Hong Kong has the tools to be a leading knowledge economy

 In Economic Development & Economy

Alan Lung says Hong Kong has all the necessary tools to become a leading 21st-century knowledge economy. All that’s lacking is the imagination to strike out, and the realisation that it’s possible.


While there is a general consensus that Hong Kong needs to diversify from its heavy reliance on financial services and property, more discussion is needed on how to move forward. Certainly, there is no lack of entrepreneurism here.


Hong Kong has to look more closely at its long-term economic survival. The task is not straightforward. The city cannot rely on policies handed down from Beijing; they may not work in our free market economy. And, now the British are gone, it is not politically correct to copy the UK model, either.


To come up with our own answers, we need a good understanding of the economic transformation of the OECD countries. Then, we need to devise a strategy, and find support from the public and Legislative Council to make things happen.


The Organisation for Economic Co-operation and Development acknowledges the link between a knowledge-based economy and the creation of high-wage and high-quality jobs. This knowledge-based development strategy, however, seems to lie in the “I don’t know that I know” portion of Hong Kong’s collective intelligence. Hong Kong doesn’t seem to recognise its own potential and has so far failed to find a strategy for economic diversification and the creation of high-end jobs expected by the younger generation.


Hong Kong has always been about free trade, a good legal system, and a strong belief in the free market principle. We have thrived on new ways of thinking and doing things. We have all the basic conditions needed to make things happen, yet we don’t recognise that we are already a developed economy, and that the game-changing opportunity must be based on innovation, not suspicion of the unknown, indecision and inactivity.


A knowledge-based economy is not just about research and development, and the pursuit of knowledge in universities. It is also about making money.
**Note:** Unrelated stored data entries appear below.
import Summits.HubbardSuperconductivity.HubbardSuperconductivity.Theorems.AnisotropyChordTransferFibre3N1RowL2N01157

/-!
# Route `AnisotropyChord` / H0 rotor rung, LEVEL 2 row `N₁`: the cell `ν ∈ [0.001157, 0.001388]`, `a ∈ [0.6, 0.85]`

One cell of the ∀L ≥ 128 kernel certificate of the (KT-1″) trial-gap bound (piece A, stmt-HubbardSuperconductivity-23918), on the
column `colN01157` (brackets certified in `…N1RowL2N01157`): ★ `cellN01157A0600_n1 : n1CellCheckC colN01157 a₁ a₂ 2 (12/25) (30, 6) = true`
(the staged `RExpr` cell check of p2 g4–g5, one `decide`, ≈ 3 min), whence ★★ `trialGap_cellN01157A0600`: for every `L ≥ 128` and every
ground two-magnon profile with `ν = λ₂/θ² ∈ [1157/1000000, 347/250000]` and `a = Δf(x̂) ∈ [3/5, 17/20]`:  `(12/25)·U ≤ N₁`
(`…N1RowCellSound.trialGap_of_cellCheck`).  Compiled-evaluator forecast of the certified ratio on this cell: see the proposal note.
Generated by p2 g5's cells/mkfiles.py (HOME/hubbard-h0-rotor-p2/cells/).
Prover seat `hubbard-h0-rotor-p2` g5; helper for piece A = stmt-HubbardSuperconductivity-23918 of rung 19089
(`--supports`, helper class).  Nothing here proves superconductivity in the Hubbard model; one kernel-certified piece of ONE
conditional reduction (the GM₃ ∀L certificate, Level-2 row `N₁`); the rotor TARGET as originally worded stays FALSE (g15 verdict).
Mathlib + the tree only; no sorry.
-/

set_option linter.dupNamespace false
set_option autoImplicit false

open Literature.Analysis.ValidatedNumerics

namespace Summit.HubbardSuperconductivity.HubbardSuperconductivity.Theorems.AnisotropyChord.Transfer.Fibre3.L2.N1

/-- ★ the staged `RExpr` cell check passes with `cmin = 12/25` on `a ∈ [3/5, 17/20]` over the column `colN01157`. -/
theorem cellN01157A0600_n1 : n1CellCheckC colN01157 ((3 : ℚ) / 5) ((17 : ℚ) / 20) 2 ((12 : ℚ) / 25) (30, 6) = true := by
  decide +kernel

/-- ★★ on this cell, for EVERY `L ≥ 128` and every ground profile: `(12/25)·U ≤ N₁`. -/
theorem trialGap_cellN01157A0600 (L : ℕ) [NeZero L] (hL : 128 ≤ L) {Δ lam2 : ℝ} {f : Tor L → ℝ} (hΔ0 : 0 ≤ Δ) (hΔ1 : Δ < 1)
    (hf : IsGroundTwoMagnon L Δ lam2 f)
    (hν1 : (1157 : ℝ) / 1000000 ≤ lam2 / (2 * Real.pi / L) ^ 2) (hν2 : lam2 / (2 * Real.pi / L) ^ 2 ≤ (1388 : ℝ) / 1000000)
    (ha1 : ((3 : ℝ) / 5) ≤ Δ * f (K1 L)) (ha2 : Δ * f (K1 L) ≤ ((17 : ℝ) / 20)) :
    ((12 : ℝ) / 25) * Uunit L Δ f ≤ trialGapN1 L Δ f := by
  have h := trialGap_of_cellCheck L colN01157 ((3 : ℚ) / 5) ((17 : ℚ) / 20) ((12 : ℚ) / 25) (30, 6) cellN01157A0600_n1 colN01157_check hL hΔ0 hΔ1 hf
    (by simpa [colN01157] using hν1) (by simpa [colN01157] using hν2) (by push_cast; simpa using ha1) (by push_cast; simpa using ha2)
  simpa using h

end Summit.HubbardSuperconductivity.HubbardSuperconductivity.Theorems.AnisotropyChord.Transfer.Fibre3.L2.N1
/-- **The derivative of the blend at a sphere point is injective.**  At `p` (`‖p‖ = 1`) the
blend `b x = x + ρ x • (ι x - x)` has derivative `(1 - ρ p) I + ρ p Dι(p)` (the term
`(ι p - p) ⊗ Dρ(p)` vanishes), and this is injective: on `pᗮ` it is the identity and
`⟪((1 - ρ) I + ρ Dι) p, p⟫ = (1 - ρ) + ρ ⟪Dι p, p⟫ > 0`. [folklore] -/
theorem injective_fderiv_blend (hW₁ : IsOpen W₁) (hid : ∀ x ∈ W₁, ‖x‖ = 1 → ι x = x)
    (hin : ∀ x ∈ W₁, ‖x‖ < 1 → ‖ι x‖ < 1) (hι : ContDiff ℝ ∞ ι)
    (hDι : ∀ x, Injective (fderiv ℝ ι x))
    (hρs : ContDiffOn ℝ ∞ ρ {0}ᶜ) (hρ01 : ∀ x, ρ x ∈ Icc (0 : ℝ) 1)
    (hKc : IsClosed K) (hKW : K ⊆ W₁)
    (hρK : ∀ x : E, x ≠ 0 → ρ x ≠ 0 → ‖x‖⁻¹ • x ∈ K) {p : E} (hp : ‖p‖ = 1) :
    Injective (fderiv ℝ (fun x => x + ρ x • (ι x - x)) p) := by
  have hp0 : p ≠ 0 := by rintro rfl; simp at hp
  have hιd : Differentiable ℝ ι := hι.differentiable (by simp)
  by_cases hpK : p ∈ K
  · -- the derivative is `(1 - ρ p) I + ρ p Dι(p)`
    have hpW : p ∈ W₁ := hKW hpK
    have hιp : ι p = p := hid p hpW hp
    have hρd : DifferentiableAt ℝ ρ p :=
      (hρs.differentiableOn (by simp) p (by simpa using hp0)).differentiableAt
        (isOpen_compl_singleton.mem_nhds hp0)
    have hD : HasFDerivAt (fun x => x + ρ x • (ι x - x))
        (ContinuousLinearMap.id ℝ E + (ρ p • (fderiv ℝ ι p - ContinuousLinearMap.id ℝ E) +
          (fderiv ℝ ρ p).smulRight (ι p - p))) p := by
      have h1 : HasFDerivAt (fun x => ι x - x) (fderiv ℝ ι p - ContinuousLinearMap.id ℝ E) p :=
        (hιd p).hasFDerivAt.sub (hasFDerivAt_id p)
      exact (hasFDerivAt_id p).add (hρd.hasFDerivAt.smul h1)
    rw [hD.fderiv]
    intro w w' hww'
    -- it suffices to treat the kernel
    rw [← sub_eq_zero] at hww' ⊢
    rw [← map_sub] at hww'
    set d := w - w' with hd
    have hL : d + ρ p • (fderiv ℝ ι p d - d) = 0 := by
      have := hww'
      simp only [add_apply, ContinuousLinearMap.smulRight_apply, hιp, sub_self, smul_zero,
        add_zero, FunLike.coe_smul, Pi.smul_apply, sub_apply, ContinuousLinearMap.coe_id', id_eq] at this
      exact this
    -- decompose `d = α p + v`, `v ⊥ p`
    set α : ℝ := ⟪p, d⟫ with hα
    set v : E := d - α • p with hv
    have hpp : ⟪p, p⟫ = 1 := by rw [real_inner_self_eq_norm_sq, hp, one_pow]
    have hvp : ⟪p, v⟫ = 0 := by rw [hv, inner_sub_right, inner_smul_right, hpp, mul_one, hα, sub_self]
    have hDv : fderiv ℝ ι p v = v := fderiv_apply_of_inner_eq_zero hW₁ hid hιd hp hpW hvp
    have hdv : d = α • p + v := by rw [hv]; abel
    have hc : 0 < ⟪p, fderiv ℝ ι p p⟫ := by
      rw [real_inner_comm]; exact inner_fderiv_self_pos hW₁ hid hin hιd hp hpW (hDι p)
    -- take the inner product of `hL` with `p`
    have key : α * (1 - ρ p + ρ p * ⟪p, fderiv ℝ ι p p⟫) = 0 := by
      have h0 := congrArg (fun z => ⟪p, z⟫) hL
      simp only [inner_zero_right] at h0
      rw [hdv] at h0
      simp only [map_add, map_smul, hDv, inner_add_right, inner_smul_right, inner_sub_right, hpp, hvp,
        smul_sub, add_sub_add_right_eq_sub] at h0
      linarith
    have hbr : 0 < 1 - ρ p + ρ p * ⟪p, fderiv ℝ ι p p⟫ := by
      obtain ⟨h0, h1⟩ := hρ01 p
      nlinarith [mul_nonneg h0 hc.le]
    have hα0 : α = 0 := by
      rcases mul_eq_zero.1 key with h | h
      · exact h
      · linarith
    have hdv' : d = v := by rw [hdv, hα0, zero_smul, zero_add]
    rw [hdv', hDv, sub_self, smul_zero, add_zero] at hL
    rw [hdv', hL]
  · -- off the support cone, `b = id` near `p`
    have hev := blend_eventuallyEq_id (ι := ι) hKc hρK hp0 (by simpa [hp] using hpK)
    rw [hev.fderiv_eq, fderiv_id]
    exact fun a b h => by simpa using h

/-! ### §3 The outer shell is mapped outside the ball -/

/-- The blend is smooth off the origin. [folklore] -/
theorem contDiffOn_blend (hι : ContDiff ℝ ∞ ι) (hρs : ContDiffOn ℝ ∞ ρ {0}ᶜ) :
    ContDiffOn ℝ ∞ (fun x => x + ρ x • (ι x - x)) {0}ᶜ :=
  contDiffOn_id.add (hρs.smul (hι.contDiffOn.sub contDiffOn_id))

/-- **The radial derivative of `‖b‖²` at a sphere point is positive**:
`⟪Db(p) p, p⟫ = (1 - ρ p) + ρ p ⟪Dι(p) p, p⟫ > 0`. [folklore] -/
theorem inner_fderiv_blend_self_pos (hW₁ : IsOpen W₁) (hid : ∀ x ∈ W₁, ‖x‖ = 1 → ι x = x)
    (hin : ∀ x ∈ W₁, ‖x‖ < 1 → ‖ι x‖ < 1) (hι : ContDiff ℝ ∞ ι)
    (hDι : ∀ x, Injective (fderiv ℝ ι x))
    (hρs : ContDiffOn ℝ ∞ ρ {0}ᶜ) (hρ01 : ∀ x, ρ x ∈ Icc (0 : ℝ) 1)
    (hKc : IsClosed K) (hKW : K ⊆ W₁)
    (hρK : ∀ x : E, x ≠ 0 → ρ x ≠ 0 → ‖x‖⁻¹ • x ∈ K) {p : E} (hp : ‖p‖ = 1) :
    0 < ⟪fderiv ℝ (fun x => x + ρ x • (ι x - x)) p p, p⟫ := by
  have hp0 : p ≠ 0 := by rintro rfl; simp at hp
  have hpp : ⟪p, p⟫ = 1 := by rw [real_inner_self_eq_norm_sq, hp, one_pow]
  have hιd : Differentiable ℝ ι := hι.differentiable (by simp)
  by_cases hpK : p ∈ K
  · have hpW : p ∈ W₁ := hKW hpK
    have hιp : ι p = p := hid p hpW hp
    have hρd : DifferentiableAt ℝ ρ p :=
      (hρs.differentiableOn (by simp) p (by simpa using hp0)).differentiableAt
        (isOpen_compl_singleton.mem_nhds hp0)
    have hD : HasFDerivAt (fun x => x + ρ x • (ι x - x))
        (ContinuousLinearMap.id ℝ E + (ρ p • (fderiv ℝ ι p - ContinuousLinearMap.id ℝ E) +
          (fderiv ℝ ρ p).smulRight (ι p - p))) p := by
      have h1 : HasFDerivAt (fun x => ι x - x) (fderiv ℝ ι p - ContinuousLinearMap.id ℝ E) p :=
        (hιd p).hasFDerivAt.sub (hasFDerivAt_id p)
      exact (hasFDerivAt_id p).add (hρd.hasFDerivAt.smul h1)
    rw [hD.fderiv]
    simp only [add_apply, ContinuousLinearMap.smulRight_apply, hιp, sub_self, smul_zero, add_zero,
      FunLike.coe_smul, Pi.smul_apply, sub_apply, ContinuousLinearMap.coe_id', id_eq,
      inner_add_left, inner_smul_left, inner_sub_left, hpp, RCLike.conj_to_real]
    have hc := inner_fderiv_self_pos hW₁ hid hin hιd hp hpW (hDι p)
    obtain ⟨h0, h1⟩ := hρ01 p
    nlinarith [mul_nonneg h0 hc.le]
  · have hev := blend_eventuallyEq_id (ι := ι) hKc hρK hp0 (by simpa [hp] using hpK)
    rw [hev.fderiv_eq, fderiv_id, ContinuousLinearMap.coe_id', id_eq, hpp]
    exact one_pos
import Summits.NavierStokesRegularity.NavierStokesRegularity.Theorems.PerpetualPumpPumpTransferModeCoeffOfBandField
import Summits.NavierStokesRegularity.NavierStokesRegularity.Theorems.PerpetualPumpPumpTransferBandSums
import Summits.NavierStokesRegularity.NavierStokesRegularity.Theorems.PerpetualPumpPumpTransferFibreBounds
import Summits.NavierStokesRegularity.NavierStokesRegularity.Theorems.PerpetualPumpEulerTypeIGlueDuhamel
import Literature.Analysis.FluidPDE.TaoCascadeMotion
import Mathlib.MeasureTheory.Integral.DominatedConvergence
import HarnessLib

/-!
# `PerpetualPump.PumpTransfer` (stmt-NavierStokesRegularity-1837), line `Sketch`, stub `stub_mild_of_bandField`

Registered stub of the lead's skeleton `Cruxes/PumpTransfer/Lines/Sketch.lean` (lead prover
prover-line-stmt-NavierStokesRegularity-1837-0). SYNTHESIS direction of Lemma 4.1: a band-structured `H¹⁰_df`
curve whose coefficients solve the lifted Volterra system is a mild solution of the cascade equation (3.3).

Vocabulary: Tao's cascade operator (4.1) with wavelet data `𝒟 : CascadeWaveletData ε₀ m`
(`Literature/Analysis/FluidPDE/TaoCascadeOperator.lean`), the heat fibres `duhamelScalar δ Qr L t`,
weights `modeWeight 𝒟 i n = |ψ̂_{i,n}|²` and `modeDelta` (`TaoCascadeDuhamel.lean`), `heatRate ξ = 4π²|ξ|²`
(`TaoBandHeatGroup.lean`), the circuit nonlinearity `TaoCascade.quadTerm` (`TaoCascadeODE.lean`).

## The argument

With `p = (i,n)`, `Q_p(s) = quadTerm_p(X(max(s,0)))`, `δ_p = A 1_{p=(i₀,n₀)}`, `φ_p(ξ) = duhamelScalar δ_p Q_p (4π²|ξ|²) t`
(so `û(t) = ∑_p φ_p ψ̂_p` a.e.), fix `t ∈ [0,S)` and `w ∈ H¹⁰_df`.
* (L) The one-mode field `F_p = δ_p e^{tΔ}ψ_p + M_t(D)ψ_p` (`M_t` the Duhamel multiplier of `Q_p`) has `F̂_p = φ_p ψ̂_p`
  (`ofReal_mul_heatSymbol_add_duhamelSymbolFn`) and `⟨F_p, w⟩ = δ_p⟨e^{tΔ}ψ_p, w⟩ + ∫₀ᵗ Q_p(s)⟨e^{(t-s)Δ}ψ_p, w⟩ ds`
  (`pairing_fourierMultiplier_duhamelSymbol`); Parseval and a dominated interchange (`|φ_p| ≤ |δ_p| + tK b_n`, `∑ b_n < ∞`,
  `|⟪ŵ,ψ̂_p⟫| ≤ |ŵ|² + |ψ̂_p|²`) give `⟨u(t), w⟩ = ∑_p ⟨F_p, w⟩` (`pairing_bandField_eq_tsum`).
* (R) For `s ∈ [0,t]`, `⟨u(s), ψ_{j,k}⟩ = X_{j,k}(s)` (real part: the landed `stub_modeCoeff_of_bandField` and the Volterra
  hypothesis; imaginary part: real fields), so `⟨C(u(s),u(s)), g⟩ = ∑_p Q_p(s)⟨g, ψ_p⟩` after reindexing the absolutely
  summable scale series (`cascadeOperatorForm_eq_tsum_quadTerm`); with `g = e^{(t-s)Δ}w`, `∑_p` and `∫₀ᵗ` are exchanged
  (`hasSum_integral_duhamelTerms`). The datum terms add up to `⟨e^{tΔ}(Aψ_{i₀,n₀}), w⟩`.

## References

* T. Tao, J. Amer. Math. Soc. 29 (2016), 601–674 = arXiv:1402.0290v3, §4 Lemma 4.1 (4.14). [`Tao2016AveragedNS`]
-/

noncomputable section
Policymakers should note that South Korea has formally abandoned the “catch-up” mentality and is thinking of itself as a global leader of development. To achieve this, Seoul has decided it should not rely on the chaebols, the large family-owned conglomerates, for further economic development. Instead, it is trying to strengthen the innovative capacity of its small and medium-sized enterprises.


Hong Kong started as a trading port and later became Asia’s financial centre. It is probably more international than Korea and we should remember that generating economic growth through knowledge- intensive businesses is what Silicon Valley is about. The shining Asian example of this mode of development is Taiwan. This strategy of trying to put innovative SMEs at the centre of the “new economy” has been adopted by many OECD countries.


Hong Kong’s Economic Development Commission, established recently by the government, will probably come up with a new policy to support SMEs. But a strategy of picking and predicting winners and supporting certain industrial sectors at the expense of others is not feasible. The key to success has to be across-the-board support for knowledge-intensive SMEs, including those in the service sector, given that they are the source of many innovative ideas and development capacity for other sectors of the economy.


The fundamental conditions to build a knowledge-based economy are already here. We don’t need a miracle to make things happen; some clear-headed thinking and small policy adjustments will do the job.


Hong Kong prides itself on being a rules-based society that provides a level playing field. Investing more in education, in science and technology, an innovation ecosystem, and support for young entrepreneurs are all part of an intellectually sound and politically defensible economic development strategy.


We would be wise not to try to duplicate what the mainland and the rest of the world are already doing. Rather, we should focus on our niche – international connections, the last 10 per cent of research and development, commercialisation and the Closer Economic Partnership Arrangement (Cepa) with mainland China. We can offer a platform for the mainland to “go out” and international enterprises to “go in”, provide the service capacity for Chinese enterprises and focus on commercialisation. These are all sound strategies.


This month marks the 10th anniversary of the signing of Cepa, an appropriate moment to consider an upgraded strategy. A renewed focus on innovation and technology co-operation between the mainland, Hong Kong and Europe will benefit all. Hong Kong needs to: develop and utilise the skills required to strengthen its SMEs’ capacity to innovate; realign and co-ordinate R&D spending; think internationally; and, see itself as a leader not a follower in regional development.


The government must be prepared to lead, soliciting support from the business community, the public and lawmakers, with a focus on implementation, accountability and good governance. This will ensure economic development brings benefits to the younger generation sooner rather than later.



Alan Lung Ka Lun (龍家麟)

Director of Asia Pacific Intellectual Capital Centre and Chairman of Hong Kong Democratic Foundation (亞太知識資本中心董事及香港民主促進會主席)

24 June 2013



The above article was published in South China Morning Post’s INSIGHT Page on 24 June 2013.